I’m going to ignore coaches who lose right out of the gate. Nobody’s on the hot seat in their first year or two at a school; nobody gets fired that quickly unless they were an interim hiring in the first place. I also don’t want to spend a lot of time looking at what happens in the MAC or the Sun Belt. So what I’m looking for are coaches…

  • since 1970, who
  • coached at a school that’s currently in a power-5 conference (or ND), and
  • had their first losing season at the school in year 3 or later.

    The second criterion might seem a little odd because it’s going to grandfather in some schools that weren’t really power-conference programs in 1970, but I didn’t want to have an argument with myself over what was or wasn’t a power conference 40 years ago. If you want to pull Frank Burns out of what follows, I won’t argue with you. It also won’t materially change any of the results.

    (And, to be clear, it’s that first losing season that needs to have happened since 1970. If the coach was already at the school before that date I’ll still include him.)

    The plan was to pull the end-of-season Massey rankings for those schools for a ten-year period, starting four years before the season in question and ending five years later, compare the average rankings before and after, and see if there’s more improvement in the group of schools that fired the coach or in the group of schools that retained him.

    63 coaches fit the criteria. Of those 63…

    …only 7 were fired. 56 were retained.

    Wasn’t expecting that.

    Of course, there’s a big difference between a Mack Brown or a Frank Kush who’s a decade or two into a career and someone who stumbles in year 4. Maybe the inclusion of those more successful long-time coaches is skewing the results? So I split the list up into groups, based on how long they’d been at the school before the first losing season. Surely schools are more likely to fire someone if they’re already failing early than they are if they’ve established success at the school?

     firedretained% fired
    Year 3-53407%
    Year 6-93730%
    Year 10+1910%

    Apparently not. If you want job security it’s best to get your losing out of the way early. Wait until year 6 or later and they’ve got the knives ready for you.

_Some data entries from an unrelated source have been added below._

/-! ## The trivial case `o ∈ A` (appended, p1 g18) -/

/-- **Layer one with the observer a relay.**  If `o ∈ A` then `N = #{a ∈ A : o ↔ a} ≥ 1` surely, and `2 < Σ_{a∈A} P(o ↔ a)` forces another
relay `a ≠ o`, with `{o ↔ a} ⊆ {N ≥ 2}`; so `P(N ≤ 1) ≤ P(o ↮ a) ≤ t`. [this work] -/
theorem layerOne_of_observer_mem (w : Sym2 (Fin n) → unitInterval) (A : Finset (Fin n)) {o : Fin n} (hoA : o ∈ A) (t : ℝ)
    (hmean : (2 : ℝ) < ∑ a ∈ A, (prodBernoulli w).real (openConn o a))
    (hcut : ∀ a ∈ A, (prodBernoulli w).real (openConn o a : Set (BondConfig (Fin n)))ᶜ ≤ t) :
    (prodBernoulli w).real {ω : BondConfig (Fin n) | (A.filter fun a => ω ∈ openConn o a).card ≤ 1} ≤ t := by
  have hmeas : ∀ U : Set (BondConfig (Fin n)), MeasurableSet U := fun U => (Set.toFinite U).measurableSet
  -- another relay `a ≠ o`
  have hex : ∃ a ∈ A, a ≠ o := by
    by_contra h
    push Not at h
    have hA : A = {o} := Finset.eq_singleton_iff_unique_mem.2 ⟨hoA, h⟩
    rw [hA, Finset.sum_singleton] at hmean
    have h1 : (prodBernoulli w).real (openConn o o : Set (BondConfig (Fin n))) ≤ 1 := measureReal_le_one
    linarith
  obtain ⟨a, haA, hao⟩ := hex
  -- `{o ↔ a} ⊆ {N ≥ 2}`, i.e. `{N ≤ 1} ⊆ {o ↔ a}ᶜ`
  have hsub : {ω : BondConfig (Fin n) | (A.filter fun b => ω ∈ openConn o b).card ≤ 1} ⊆ (openConn o a : Set (BondConfig (Fin n)))ᶜ := by
    intro ω hω hωa
    simp only [mem_setOf_eq] at hω
    have hpair : ({o, a} : Finset (Fin n)) ⊆ A.filter fun b => ω ∈ openConn o b := by
      intro b hb
      rcases Finset.mem_insert.1 hb with rfl | hb
      · exact Finset.mem_filter.2 ⟨hoA, (SimpleGraph.Reachable.refl _ : (openGraph ω).Reachable b b)⟩
      · rw [Finset.mem_singleton] at hb; subst hb
        exact Finset.mem_filter.2 ⟨haA, hωa⟩
    have h2 : 2 ≤ (A.filter fun b => ω ∈ openConn o b).card := by
      calc 2 = ({o, a} : Finset (Fin n)).card := by rw [Finset.card_pair hao.symm]
        _ ≤ _ := Finset.card_le_card hpair
    omega
  exact (measureReal_mono hsub).trans (hcut a haA)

    Of the 52 (not a typo—we’ll get to the other 4 in a moment) coaches that returned, 17 followed that losing season with another. Of those 17, 11 were retained again. Only 6 were fired.

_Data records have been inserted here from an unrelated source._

import Literature.NumberTheory.Transcendental.RoyCriterionProofs
import Mathlib.Analysis.Complex.AbsMax
import Mathlib.Analysis.Complex.TaylorSeries
import Mathlib.Analysis.Complex.Liouville
import Mathlib.Topology.UniformSpace.HeineCantor
import Mathlib.LinearAlgebra.Lagrange
import Mathlib.Algebra.Order.Round
import Mathlib.Analysis.Complex.ExponentialBounds
import Mathlib.Data.Nat.Choose.Bounds
import Mathlib.Algebra.BigOperators.Intervals
import Mathlib.Data.Nat.Factorial.BigOperators
import Mathlib.LinearAlgebra.LinearIndependent.Lemmas
import HarnessLib

/-!
# Roy's criterion — Theorem 2 of Roy 2001 (interpolation on `ℂ²`)

Topic: `Literature/NumberTheory/Transcendental`. Companion of `RoyCriterionProofs.lean`; it
discharges the named fact `Literature.NumberTheory.Transcendental.Roy2001_thm2`
(**Roy 2001, Theorem 2**, p. 185): for a basis `{u, w}` of `ℂ²`, `v` with `v - a u ∈ ℂ w`,
there is `c ≥ 1` (with `u, v ∈ B(0, c)`) such that for every `N ≥ 1` satisfying the
Diophantine condition (2), all `R ≥ 2r`, `r ≥ cN` and every `F` continuous on the closed bidisc
`B(0, R)` and holomorphic inside,
`|F|_r ≤ (cr/N)^{N²} max |D_w^k F(mu + nv)| N^k/k! + (cr/R)^{N²} |F|_R`.

## The proof given here (Roy 2001, §§2–3, in one-variable slices)

Roy proves Theorem 2 through a two-variable Cauchy-kernel expansion (Prop. 1) and a
two-variable Taylor expansion (Lemma 3). Mathlib (at the pin of this tree) has no Cauchy
formula or Taylor expansion on polydiscs, so the same architecture is run on complex lines,
where only one-variable tools are needed (`Complex.hasSum_taylorSeries_on_ball`, Cauchy's
estimates `Complex.norm_iteratedDeriv_le_of_forall_mem_sphere_norm_le`, the maximum modulus
principle `Complex.norm_le_of_forall_mem_frontier_norm_le`, `Lagrange.eq_interpolate`):

* `norm_le_torusSup` — the maximum modulus principle on the bidisc (p. 185: `|F|_R` is the sup
  of `|F|` on `B(0, R)`), from the one-variable principle on interior tori and uniform
  continuity on the closed bidisc.
* Write `v = a u + b w`, `G(z, ω) = F(z u + ω w)`; the interpolation points are
  `m u + n v = x_{mn} u + n b w` with `x_{mn} = m + n a`, and `D_w^k F (mu + nv)` is the `k`-th
  derivative of the slice `t ↦ F(mu + nv + t w)` at `0` (this is `dirIteratedDeriv`).
  **Step 1** (`norm_le_of_taylor_coeff_le`): Taylor expansion of that slice with the `N²` given
  derivatives and Cauchy estimates for the tail bounds `G(x_{mn}, ω)` for `|ω| ≲ N`.
  **Step 2** (`norm_le_of_interpolation`, `roy_lagrange_basis_le`): for fixed `ω`, the slice
  `ξ ↦ G(ξ, ω)` is interpolated at the `N²` nodes `x_{mn}`: its Taylor polynomial of degree
  `< N²` is its own Lagrange interpolant, the tail is controlled by Cauchy's estimates, and the
  Lagrange basis polynomials are bounded through **Lemma 1** of Roy 2001
  (`roy_row_prod_ge`, `roy_denominator_ge`: under (2), `∏_{j ≠ i} |x_i - x_j| ≥ ((N-1)!/8^N)^N`).
  This bounds `F` on the closed bidisc of radius `N` (`exists_coords`: Cramer's rule).
  **Step 3** (Roy's Lemma 3 along lines through `0`): the slice `t ↦ F(t p/r)` has its first
  `N²` Taylor coefficients controlled by the bound on `B(0, N)` and its tail by `|F|_R`, which
  gives `|F(p)| ≤ N² (r/N)^{N²} sup_{B(0,N)} |F| + 2 (r/R)^{N²} |F|_R` for `‖p‖ ≤ r`.
* `thm2_bookkeeping` collects the constants; the resulting admissible constant is
  `c = max{1, ‖u‖+‖v‖+‖w‖, 8·48(κ+α)(κ+β)·max{1, 2(‖u‖+‖w‖)(κ+α+β)}}` with `α = 1 + |a|`,
  `β = |b|`, `κ = max{1, 2(‖u‖+‖w‖)/|u₁w₂ - u₂w₁|}`.

## Source

* D. Roy, *An arithmetic criterion for the values of the exponential function*, Acta Arith. 97
  (2001), 183–194: Theorem 2 (p. 185), Lemma 1 (p. 186), Prop. 1 (p. 187), Lemma 3 and the
  proof of Theorem 2 (pp. 189–190). [Roy2001]

## Design choices

* No new definitions: the torus `{|z₁| = |z₂| = ρ}` is written as a set literal, slices as
  lambdas, the nodes through a hypothesis `hx : ∀ j, x j = j.1 + j.2 * a` on
  `x : Fin N × Fin N → ℂ`.
* Constants are explicit but not optimised (Roy: "a suitable constant `c` depending only on
  `c₂, c₃, c₄`").
-/

noncomputable section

    That’s amazing. These are, by definition, schools that are used to winning. Fanbases tend not to be patient in the face of a losing season after a succession of winners; athletic directors apparently are. Only 11% of these coaches were fired after the first losing season; only 37% were fired after two successive losing seasons.

    Unfortunately, the small number of firings is going to make it difficult to get any results out of the study because there aren’t enough examples to get us to anything statistically significant.

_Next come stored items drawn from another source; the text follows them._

/-- `a₁ ∈ 𝔪²` is preserved by every admissible translation of the loop (`u = 1`, `r, s ∈ 𝔪`: `a₁' = a₁ + 2s`).
[cite: SilvermanATAEC1994, IV.9.4 Step 7] -/
theorem a₁_mem_sq_iff_of_smul (h2 : Irreducible (2 : R)) {V : WeierstrassCurve R} {D : WeierstrassCurve.VariableChange R}
    (hu : D.u = 1) (h1 : V.a₁ ∈ maximalIdeal R) (h2' : V.a₂ ∈ maximalIdeal R)
    (h3 : V.a₃ ∈ maximalIdeal R ^ 2) (h4 : V.a₄ ∈ maximalIdeal R ^ 2) (h6 : V.a₆ ∈ maximalIdeal R ^ 3)
    (h1' : (D • V).a₁ ∈ maximalIdeal R) (h2'' : (D • V).a₂ ∈ maximalIdeal R)
    (h3' : (D • V).a₃ ∈ maximalIdeal R ^ 2) (h4' : (D • V).a₄ ∈ maximalIdeal R ^ 2) (h6' : (D • V).a₆ ∈ maximalIdeal R ^ 3) :
    (D • V).a₁ ∈ maximalIdeal R ^ 2 ↔ V.a₁ ∈ maximalIdeal R ^ 2 := by
  obtain ⟨-, hs, -⟩ := OggBound.t_mem_sq_of_smul hu h1 h2' h3 h4 h6 h1' h2'' h3' h4' h6'
  have h2mem : (2 : R) ∈ maximalIdeal R := (mem_maximalIdeal _).mpr h2.not_isUnit
  have hd : 2 * D.s ∈ maximalIdeal R ^ 2 := by rw [pow_two]; exact Ideal.mul_mem_mul h2mem hs
  rw [smul_a₁_of_u_eq_one hu]
  constructor
  · intro h; simpa using sub_mem h hd
  · intro h; exact add_mem h hd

    On the flip side, the list is so small that we can actually look at the cases in detail.

    Let’s get the oddities out of the way first—these 4 coaches aren’t going to be included in the results because they never gave the school a chance to make a decision: they moved on to better jobs.

    1. 1970: Dan Devine’s first losing season in a hall-of-fame career at Missouri was his 13th at the school, and when it was over he was off to Green Bay to become head coach and GM of the Packers. Long-time DC Al Onofrio was promoted to the head job and after a rough 1-10 first season he had them back in a bowl game by year 2. We’ll pick up the Missouri story in a bit.
    2. 1976: Jim Young’s first losing season at Arizona was his fourth, and Purdue was impressed enough with his work the first three years to hire him away. He was B1G coach of the year two years later.
    3. 1981: Jerry Claiborne’s 4-6-1 season at Missouri was his worst in ten years at the school. He was hired away by his alma mater, Kentucky, and like Young he was conference COTY in his second year at the school.
    4. 1984: Darryl Rogers went 5-6 in his fifth year at Arizona State and was promptly snapped up by the Lions (we can argue about whether that counts as a “better job”). Rogers was not NFL coach of the year in his second year.

And now the firings:

 

LARRY JONES, Florida State, 1973.

Jones was hired in 1971 to replace the successful Bill Peterson, inventor of the “hot receiver” and progenitor of a coaching tree to rival Genghis Khan, who had left for a better-paying job at Rice(!). Jones had been DC at Tennessee and was considered a can’t-miss coaching prospect, and for two years he was able to maintain the level established under Peterson, going 15-8.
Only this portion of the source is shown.